Netroots Nation leans away from boldface names scaled

The 30 Netroots Nation attendees POLITICO talked to say they aren’t motivated to see namey names on stage — though a few, admittedly, are self-described “fangirls” of AOC.

“Everyone is pivoting to more local because that’s how you make the biggest impact,” said Jess Moore Matthews of Backbone Digital Leaders. “I think it’s a move away from the influencer politician.”

It’s not like there are nobodies on stage: Reps. Greg Casar of Texas, Maxwell Alejandro of Florida, Summer Lee of Pennsylvania, Jesus “Chuy” García of Illinois and Pramila Jayapal of Washington are all big names from the left.

Attendees said their focus is on broader issues related to organizing voters. The convention, which has drawn more than 2,900 attendees — its second highest attendance ever — runs through Saturday.

Ruby Powell-Dennis of Tennessee was even more blunt. “Look, Black women are not looking to Bernie Sanders from Vermont or AOC from New York. This is a movement, and movements don’t need saviors,” she said after hearing Johnson speak on Thursday.

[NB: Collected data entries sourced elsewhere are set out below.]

import Summits.BirchSwinnertonDyer.BirchSwinnertonDyer.Theorems.ResidualThetaTransportAtTwoThetaLayerLambdaCongruenceAtTwoLayerAlgebra
import Summits.BirchSwinnertonDyer.BirchSwinnertonDyer.Theorems.ResidualThetaTransportAtTwoResidualThetaMainConjectureAtTwoLayerToolkit
import Mathlib.NumberTheory.Padics.PadicNumbers
import HarnessLib

/-!
# Crux `SmallImageLowerHalfBothSigns` (L, stmt-BirchSwinnertonDyer-23599) — Negative lane:
# the HEADROOM clause of the layer product rule is load-bearing

Refuter ∕ disprover unit `cdisprove-stmt-BirchSwinnertonDyer-23599-g0` (crux item stmt-BirchSwinnertonDyer-23599,
`SignedLowerHalves.SmallImageLowerHalfBothSigns`; line of record `Cruxes/SmallImageLowerHalfBothSigns/Lines/rtt_w3.lean`, v2).

The analytic transport stub Kan₂ of that line (`stub_thetaLayerLambda_ns`) and its `λ`-reading stub Kλ₂ conclude
`∃ n₀, ∀ n ≥ n₀, λ(depleted ϑ_n(f_W) %ₘ ω_n) = λ(depleted ϑ_n(g) %ₘ ω_n)`; the `n ≥ n₀` clause is there because the only
algebra that turns this into the Greenberg–Vatsal local-term identity is the tree's LAYER PRODUCT RULE
`ThetaLayerLambdaCongruenceAtTwo.layerLambda_mul_modByMonic`:
for `ω` monic with `‖ω‖_sup ≤ 1`, `‖ω − X^{deg ω}‖_sup < 1`, and `θ, P ≠ 0` with **`λθ + λP < deg ω`** (headroom),
`λ((θ·P) %ₘ ω) = λθ + λP`. This file records, kernel-checked, that the headroom hypothesis CANNOT be dropped — so a
uniform-in-`n` version of Kan₂/Kλ₂ is not available from the layer algebra, and the `∃ n₀` of the stubs is not decoration:

* `layerProductRule_false_without_headroom` — the NEGATION of the product rule with the headroom hypothesis deleted (all
  other hypotheses kept verbatim, universally quantified over ultrametric normed fields); witness over `ℚ₂`: the genuine layer
  modulus `ω = ω₁ = (X+1)² − 1 = X² + 2X` (`p = 2`, `n = 1`), `θ = P = X` (`λ = 1` each, `1 + 1 ≥ deg ω = 2`):
  `(X·X) %ₘ ω = −2X`, whose `λ` is `1 ≠ 2`. (The sup-norm conclusion of the product rule fails there too:
  `‖−2X‖_sup = 1/2 ≠ 1 = ‖X‖_sup²`, theorem `supNorm_witness`.)

MEANING (a prover's briefing, not a refutation of anything wanted): inside the headroom the rule is a theorem (tree); at
the boundary `λθ + λP = deg ω` it already fails, at the smallest layer of the smallest prime. Kan₂'s `n₀` must therefore be
taken `≥` the first layer with `pⁿ > λ(ϑ_n) + Σ_{v ∈ S₀} λ(P_v)` (the `headroom` column of the disprover's gvkan2 table).
HONEST FRAMING. Thirty lines of normed algebra over `ℚ₂`; nothing about any curve; BSD is proved for no curve here.
-/

set_option linter.dupNamespace false
set_option autoImplicit false

noncomputable section

open Polynomial
open Literature.NumberTheory.IwasawaTheory
open Summit.BirchSwinnertonDyer.BirchSwinnertonDyer.Theorems

namespace Summit.BirchSwinnertonDyer.BirchSwinnertonDyer.Theorems.SmallImageLowerHalfBothSignsNegative

/-- The layer modulus `ω₁ = (X+1)² − 1 = X² + 2X` at `p = 2` is monic. -/
theorem omega_monic : (X ^ 2 + C (2 : ℚ_[2]) * X).Monic :=
  (monic_X_pow 2).add_of_left
    (lt_of_le_of_lt (degree_C_mul_X_le _) (by rw [degree_X_pow]; exact WithBot.coe_lt_coe.mpr one_lt_two))

/-- … of degree `2`. -/
theorem omega_natDegree : (X ^ 2 + C (2 : ℚ_[2]) * X).natDegree = 2 := by
  compute_degree!

/-- `‖2X‖_sup = 1/2`. -/
theorem supNorm_C_two_mul_X : (C (2 : ℚ_[2]) * X).supNorm = 2⁻¹ := by
  have h2 : ‖(2 : ℚ_[2])‖ = 2⁻¹ := by simpa using Padic.norm_p (p := 2)  -- `Rank2Observatory.padic_norm_two`
  rw [ResidualThetaLayer.supNorm_C_mul, supNorm_X, mul_one, h2]

/-- `ω₁` is integral: `‖X² + 2X‖_sup ≤ 1`. -/
theorem omega_supNorm_le : (X ^ 2 + C (2 : ℚ_[2]) * X).supNorm ≤ 1 := by
  refine (ThetaLayerLambdaCongruenceAtTwo.supNorm_add_le_max _ _).trans (max_le ?_ ?_)
  · rw [X_pow_eq_monomial, supNorm_monomial, norm_one]
  · rw [supNorm_C_two_mul_X]; norm_num

/-- `ω₁` is distinguished: `‖ω₁ − X²‖_sup = ‖2X‖_sup = 1/2 < 1`. -/
theorem omega_sub_supNorm_lt :
    (X ^ 2 + C (2 : ℚ_[2]) * X - X ^ (X ^ 2 + C (2 : ℚ_[2]) * X).natDegree).supNorm < 1 := by
  rw [omega_natDegree, add_sub_cancel_left, supNorm_C_two_mul_X]; norm_num

/-- `(X·X) %ₘ (X² + 2X) = −2X`. -/
theorem X_mul_X_modByMonic : (X * X : ℚ_[2][X]) %ₘ (X ^ 2 + C 2 * X) = C (-2) * X := by
  refine (div_modByMonic_unique 1 (C (-2) * X) omega_monic ⟨?_, ?_⟩).2
  · simp only [C_neg, neg_mul]; ring
  · exact lt_of_le_of_lt (degree_C_mul_X_le _)
      (by rw [degree_eq_natDegree omega_monic.ne_zero, omega_natDegree]; exact WithBot.coe_lt_coe.mpr one_lt_two)

/-- `λ(X) = 1` (the maximal coefficient norm `1` is attained first at index `1`). -/
theorem layerLambda_X : layerLambda (X : ℚ_[2][X]) = 1 := by
  refine layerLambda_eq_iff.mpr ⟨by rw [supNorm_X, coeff_X_one, norm_one], fun j hj ↦ ?_⟩
  obtain rfl : j = 0 := by omega
  rw [supNorm_X, coeff_X_zero, norm_zero]; exact one_pos

/-- The sup-norm conclusion of the product rule also fails at the witness: `‖(X·X) %ₘ ω₁‖_sup = 1/2 ≠ ‖X‖_sup·‖X‖_sup = 1`. -/
theorem supNorm_witness : ((X * X : ℚ_[2][X]) %ₘ (X ^ 2 + C 2 * X)).supNorm = 2⁻¹ ∧
    (X : ℚ_[2][X]).supNorm * (X : ℚ_[2][X]).supNorm = 1 := by
  have h2 : ‖(2 : ℚ_[2])‖ = 2⁻¹ := by simpa using Padic.norm_p (p := 2)
  rw [X_mul_X_modByMonic, ResidualThetaLayer.supNorm_C_mul, supNorm_X, norm_neg, h2]; norm_num

/-- **The headroom hypothesis of the layer product rule is load-bearing**: with it deleted the rule is false, witnessed
at the genuine layer modulus `ω₁ = X² + 2X` over `ℚ₂` with `θ = P = X`: `λ((X·X) %ₘ ω₁) = λ(−2X) = 1 ≠ 2 = λX + λX`.
Consequently the `∃ n₀, ∀ n ≥ n₀` clause of Kan₂ ∕ Kλ₂ (line rtt_w3 of crux L) cannot be removed by the layer algebra.
[topic: BSD ∕ Mazur–Tate layers ∕ Pollack–Weston §3.1 bookkeeping] -/
theorem layerProductRule_false_without_headroom :
    ¬ ∀ (K : Type) [NormedField K] [IsUltrametricDist K] (ω θ P : K[X]), ω.Monic → ω.supNorm ≤ 1 →
        (ω - X ^ ω.natDegree).supNorm < 1 → θ ≠ 0 → P ≠ 0 →
        layerLambda ((θ * P) %ₘ ω) = layerLambda θ + layerLambda P := by
  intro h
  have key := h ℚ_[2] (X ^ 2 + C 2 * X) X X omega_monic omega_supNorm_le omega_sub_supNorm_lt X_ne_zero X_ne_zero
  rw [X_mul_X_modByMonic, ResidualThetaLayer.layerLambda_C_mul (by norm_num), layerLambda_X] at key
  omega

/-- For contrast: WITH the headroom hypothesis the rule is the tree's theorem (restated at the generality of
`layerProductRule_false_without_headroom`). -/
theorem layerProductRule_with_headroom :
    ∀ (K : Type) [NormedField K] [IsUltrametricDist K] (ω θ P : K[X]), ω.Monic → ω.supNorm ≤ 1 →
      (ω - X ^ ω.natDegree).supNorm < 1 → θ ≠ 0 → P ≠ 0 → layerLambda θ + layerLambda P < ω.natDegree →
      layerLambda ((θ * P) %ₘ ω) = layerLambda θ + layerLambda P :=
  fun _ _ _ _ _ _ hω hω1 hlt hθ hP hlam ↦
    (ThetaLayerLambdaCongruenceAtTwo.layerLambda_mul_modByMonic hω hω1 hlt hθ hP hlam).1

end Summit.BirchSwinnertonDyer.BirchSwinnertonDyer.Theorems.SmallImageLowerHalfBothSignsNegative

end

When Netroots started almost two decades ago, it was trying to build credibility, so names mattered, said Markos Moulitsas, who started the progressive Daily Kos blog and helped with the spin off the Netroots Nation conference. Now, the group is less focused on blogging and more on organizing.

Initially, “there was a lot of fear and distrust about our efforts,” Moulitsas said Friday in between radio interviews from the conference. “Some thought that we’d somehow push the party too far to the left. So getting people like [former Senate Majority Leader] Harry Reid to show up was validating to the movement and a signal to the broader party establishment that we weren’t dangerous.”

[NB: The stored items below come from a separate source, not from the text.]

import Literature.NumberTheory.PAdicHodge.KummerFilZeroCoboundarySupersingular
import Literature.NumberTheory.EllipticCurves.FormalGroupNilIdealPointsGalois
import HarnessLib

/-!
# The Tate-module matching carries the ALGEBRAIC Kummer cocycle of a rational formal point to the formal-group Kummer cocycle

Topic `Literature/NumberTheory/PAdicHodge`; namespace `Literature.NumberTheory.PAdicHodge.AinfTop`. THEOREMS ONLY (no definition, no
named fact, no instance, no `sorry`). Setting: `W/ℤ`, `p` an odd prime of good SUPERSINGULAR reduction (`p ∤ Δ_W`, `A_p(W mod p) = 0`),
`F` a `p`-adic field, `E = curveF F W = W ×_ℤ F`, and the matching `e = tateGeomEquivTatePtSS : T_pE(F̄) ≃ T_pŴ(𝒪_{ℂ_F})`
(`AinfWeierstrassTateModuleSupersingular`; components `z(P_n)`, AEC VII.2.2).

The K1 capstone `isFilZeroCoboundary_kummerCocycle_curveF(_of_five_le)` (file `KummerFilZeroCoboundarySupersingular`) is phrased with
the FORMAL-GROUP Kummer cocycle `κ_u(σ) = (σuₙ ⊖ uₙ)ₙ ∈ T_pŴ(𝒪_{ℂ_F})` of a `[p]_W`-division sequence `u` of points of `Ŵ(𝔪_{ℂ_F})`.
The Kummer cocycle of arithmetic is the ALGEBRAIC one: for a point `P ∈ E(F̄)` and a `p`-power division sequence `Q` of `P` in
`E(F̄)` (`p • Q_{n+1} = Q_n`, `Q₀ = P`), `σ ↦ (σQₙ − Qₙ)ₙ ∈ T_pE(F̄)`. This file identifies the two under `e` when `P` is a point
of the FORMAL GROUP (`P ∈ E₁`) fixed by `Γ_F`:

* §1 `mem_kernel_iff_reducesToZero` (the tree's two descriptions of `E₁(ℂ_F)`), **`geomToC_divSeq_mem_kernel`** — at good
  supersingular reduction every `p`-power division point of a point of `E₁` lies in `E₁` (the reduction has no `p`-torsion:
  `reducesToZero_of_pow_prime_smul_reducesToZero`);
* §2 the algebraic Kummer element `kummerElt Q σ = (σQₙ − Qₙ)ₙ ∈ T_pE(F̄)` (`TateModule.mk`; compatibilities `pow_smul_kummer_eq_zero`,
  `smul_kummer_succ` from `p • Q_{n+1} = Q_n` and `σQ₀ = Q₀`) and its components;
* §3 **`proj_tateGeomEquivTatePtSS`**: the `n`-th component of `e(τ)` is `z(τₙ)` read through AEC VII.2.2 `kernelEquivPt`;
* §4 ★ **`tateGeomEquivTatePtSS_kummer`**: `e((σQₙ − Qₙ)ₙ) = κ_u(σ)` for `uₙ := z(Qₙ)` (`z` is an equivariant isomorphism
  `E₁(ℂ_F) ≅ Ŵ(𝔪_{ℂ_F})`); `mulPC_zPt_divSeq`, `galCBall_zPt_divSeq_zero` — `u` IS a `[p]_W`-division sequence with `Γ_F`-fixed base;
* §5 ★★ **`isFilZeroCoboundary_kummer_curveF_of_five_le`**: for `p ≥ 5`, a `Γ_F`-fixed point `P ∈ E₁` admitting a `Γ_F`-fixed lift
  to `Ŵ(𝔫)` (e.g. `P` with coordinates in `W(k_F)`, tree `wittPt`/`zpPt`) and ANY division sequence `Q` of `P` in `E(F̄)`:
  `σ ↦ 1 ⊗ (σQₙ − Qₙ)ₙ` is a `Fil⁰`-coboundary of `B_dR(F) ⊗ V_pE` — K1 in the currency of the Kummer theory of `E`, no formal
  group in the statement of the cocycle.

Brick K1 of the hT₂ programme (crux K★ `stmt-BirchSwinnertonDyer-22226`): the first half of the bridge «κ_u ↔ Kummer classes of `E(F)`»;
the other half (from `kummerLocalConditionAt` at all levels to a division sequence; the index `[E(F) : E₁(F)]`) is not here.
BSD / K★ are not proved by any of this.

## References
* [SilvermanAEC2009] J. H. Silverman, *AEC* (2009), Prop. VII.2.1–VII.2.2 (`E₁ ≅ Ê(𝔪)`), VIII.§2 (the Kummer pairing), III.§7.
* [BlochKato1990] S. Bloch, K. Kato (1990), Ex. 3.10.1, Example 3.11.
* [Serre1972] J.-P. Serre, Invent. Math. 15 (1972), §1.11.
-/

noncomputable section

open scoped TensorProduct Classical

namespace Literature.NumberTheory.PAdicHodge

open Literature Literature.NumberTheory.GaloisRepresentations Literature.NumberTheory.EllipticCurves WeierstrassCurve
open Literature.NumberTheory.GaloisRepresentations.IsNonarchimedeanLocalField Field ValuativeRel
open Literature.NumberTheory.GaloisRepresentations.LubinTate Literature.NumberTheory.EllipticCurves.FormalGroupChart

namespace AinfTop

section Kernel

variable {F : Type} [Field F] [ValuativeRel F] [TopologicalSpace F] [IsNonarchimedeanLocalField F]
  (W : WeierstrassCurve ℤ) {p : ℕ}

/-! ## §1 Division points of formal points are formal -/

/-- `pⁿ • Qₙ = Q₀` along a `p`-power division sequence. [cite: SilvermanAEC2009, III.§7] -/
theorem pow_smul_divSeq {A : Type*} [AddCommGroup A] {Q : ℕ → A} (hQ : ∀ n, p • Q (n + 1) = Q n) (n : ℕ) :
    p ^ n • Q n = Q 0 := by
  induction n with
  | zero => rw [pow_zero, one_smul]
  | succ n ih => rw [pow_succ, mul_smul, hQ, ih]

/-- The two descriptions of `E₁(ℂ_F)` in the tree agree: `P ∈ kernel` (`FormalGroupChart.kernel`: `‖x(P)‖ > 1`) iff `P` reduces to `Õ`
for the integral model `W ⊗ 𝒪_{ℂ_F}` (`WeierstrassCurve.ReducesToZero`: `x(P) ∉ 𝒪_{ℂ_F}`). [cite: SilvermanAEC2009, Prop. VII.2.2] -/
theorem mem_kernel_iff_reducesToZero (P : (curveOver (CompletedAlgClosure F) W).toAffine.Point) :
    P ∈ kernel (NormedField.valuation (K := CompletedAlgClosure F)) (curveOver (CompletedAlgClosure F) W) ↔
      WeierstrassCurve.ReducesToZero (ballIntModel (CompletedAlgClosure F) W) P := by
  rcases P with _ | ⟨x, y, h⟩
  · exact ⟨fun _ => WeierstrassCurve.reducesToZero_zero (W := ballIntModel (CompletedAlgClosure F) W),
      fun _ => (kernel (NormedField.valuation (K := CompletedAlgClosure F)) (curveOver (CompletedAlgClosure F) W)).zero_mem⟩
  · exact (some_mem_kernel_iff h).trans
      ((not_mem_range_iff (Valuation.integer.integers (NormedField.valuation (K := CompletedAlgClosure F)))).symm.trans
        (WeierstrassCurve.reducesToZero_some_iff (W := ballIntModel (CompletedAlgClosure F) W) h).symm)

The conference had a tendency to create news. Warren, who last took the stage in 2019, wowed attendees and gave early liftoff to her presidential bid. And who can forget the controversy created in 2015 when Sanders was shuffled off the stage for his Black Lives Matter take?

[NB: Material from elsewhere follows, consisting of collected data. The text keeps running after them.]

import Mathlib
import Literature.NumberTheory.LFunctions.Zhang2022.Section16Lemma162RLocal
import Literature.NumberTheory.Sieve.DivisorBound
import HarnessLib

/-!
# Zhang (2022) §16 Lemma 16.2 at the repaired normaliser (GAP row G-d57-1), part 2: the Euler product
# of `E₂ⱼ(s) = (ζ(s)²ζ(s−β_j)L(s,χ)L(s−β_j,χ)²)⁻¹ Σ_n ϖ₂ⱼ(n)(ν∗χ)(n)n^{−s}` on `σ > 1`

Topic `Literature/NumberTheory/LFunctions/Zhang2022` (Landau–Siegel audit tree; verdict-neutral).
Y. Zhang, *Discrete mean estimates and the Landau–Siegel zero*, arXiv:2211.02515v1 (2022)
[Zhang2022LandauSiegel] — **an unrefereed manuscript under adjudication; nothing here asserts or denies
its Theorems 1–2.** ZHANG-L WP16 block D, sub-leaf `Typed.Section16B.Lemma162R` (Lemma 16.2 for the
repaired object `frakU2SeriesR` of G-d57-1: "`𝔲₂ⱼ(s)` … is analytic and bounded for `σ > 9/10`", §16 p. 94,
App. A pp. 105–106 "a sketch only"). Theorems only; no definitions, no facts. For a FIXED modulus `D`,
character `χ`, index `j` and the point `s₀ = 1 − β_j`, under two numeric hypotheses that the assembly file
discharges for all large `D` under (A) —

  (H1) `‖F_q(1,1;1−β_j)‖ ≥ 1/2` at every odd prime `q` (`F_q = Section16A.calM2Factor`);
  (H2) `‖ϖ₂ⱼ(2^e)‖ ≤ B·(e+1)` for all `e`

— this file PROVES, for `σ > 1`, the Euler product
  `E₂ⱼ(s) = ∏'_q Φ_q(s)`,  `Φ_q(s) = N_q(s)·C_q(s)`,
  `N_q(s) = (1−x)²(1−q^{β_j}x)(1−χ(q)x)(1−χ(q)q^{β_j}x)²` (`x = q^{−s}`; the Euler factor of the normaliser⁻¹),
  `C_2(s) = Σ_e ϖ₂ⱼ(2^e)(ν∗χ)(2^e)x^e`, `C_q(s) = Σ_e ϖ₂ⱼ^loc(q^e)(ν∗χ)(q^e)x^e` (`q` odd)
(`hasProd_frakU2SeriesR`). The mechanism ("`ϖ₂ⱼ` is multiplicative", §16 p. 93, in the kernel form F16B-1 of
the lane: `ϖ₂ⱼ(2^e·m) = ϖ₂ⱼ(2^e)·ϖ₂ⱼ^loc(m)` for odd `m`, tree `Typed.Section16B.varpi2_mul_of_coprime`):
the Dirichlet series of `ϖ₂ⱼ(ν∗χ)` factors as the `2`-part `C_2` times the Euler product of the genuinely
multiplicative `n ↦ 𝟙[n odd]·ϖ₂ⱼ^loc(n)(ν∗χ)(n)n^{−s}` (Mathlib `EulerProduct.eulerProduct_hasProd`; absolute
convergence from `|ϖ₂ⱼ^loc(q^e)| ≤ 2100(e+1)`, `|(ν∗χ)(n)| ≤ τ(n)²` and the divisor bound), and the Euler
products of `ζ`, `L(·,χ)` (Mathlib) give `∏_q N_q(s) = normaliserR(s)⁻¹`.

## References

* Y. Zhang, arXiv:2211.02515v1 (2022), §16 pp. 93–94 ((16.13), (16.15), Lemma 16.2); App. A pp. 105–106.
  [cite: Zhang2022LandauSiegel, §16 Lemma 16.2 p.94]
* G. H. Hardy, E. M. Wright, *An Introduction to the Theory of Numbers*, Thm 315 (divisor bound). [folklore]
-/

noncomputable section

In spite of buzzy origins, Netroots organizers said they are more focused on bringing attention to the issues their attendees care about.

The move away from big names “is an indication of all the different fronts we are dealing with at the same time as progressives,” Netroots Nation Executive Director Eric Thut told POLITICO, ticking off issues like gun violence and the recent Supreme Court decisions on everything from affirmative action to student loan forgiveness to abortion. “We’ve got a lot of folks and a lot of stuff to talk about and a lot of voices to amplify.”

Panel discussions examine AIvs impact on organizing, “what’s next for student debt,” “how to debunk abortion disinformation” and the challenge women candidates face in “navigating the threat of dis/misinformation.”

States’ role in government also gets some airtime. “The states are being used by the GOP to silence people they don’t agree with and stall progress on major issues. And we’re starting to see blowback, like in Tennessee,” Thut said. Tennessee state Reps. Justin Jones and Justin Pearson appear as panelists.

Just because this year’s speakers don’t have the national name recognition of an AOC, it doesn’t mean there’s any less enthusiasm for national Democrats, Moulitsas said.

It’s just a different vibe with a Democrat already in the White House and other issues rising to national attention. “When I started, everybody was obsessed with who was at the top of the ballot. The president was the only election that mattered,” Moulitsas recalled. “We could not get people to care about state-level races. And it was frustrating.”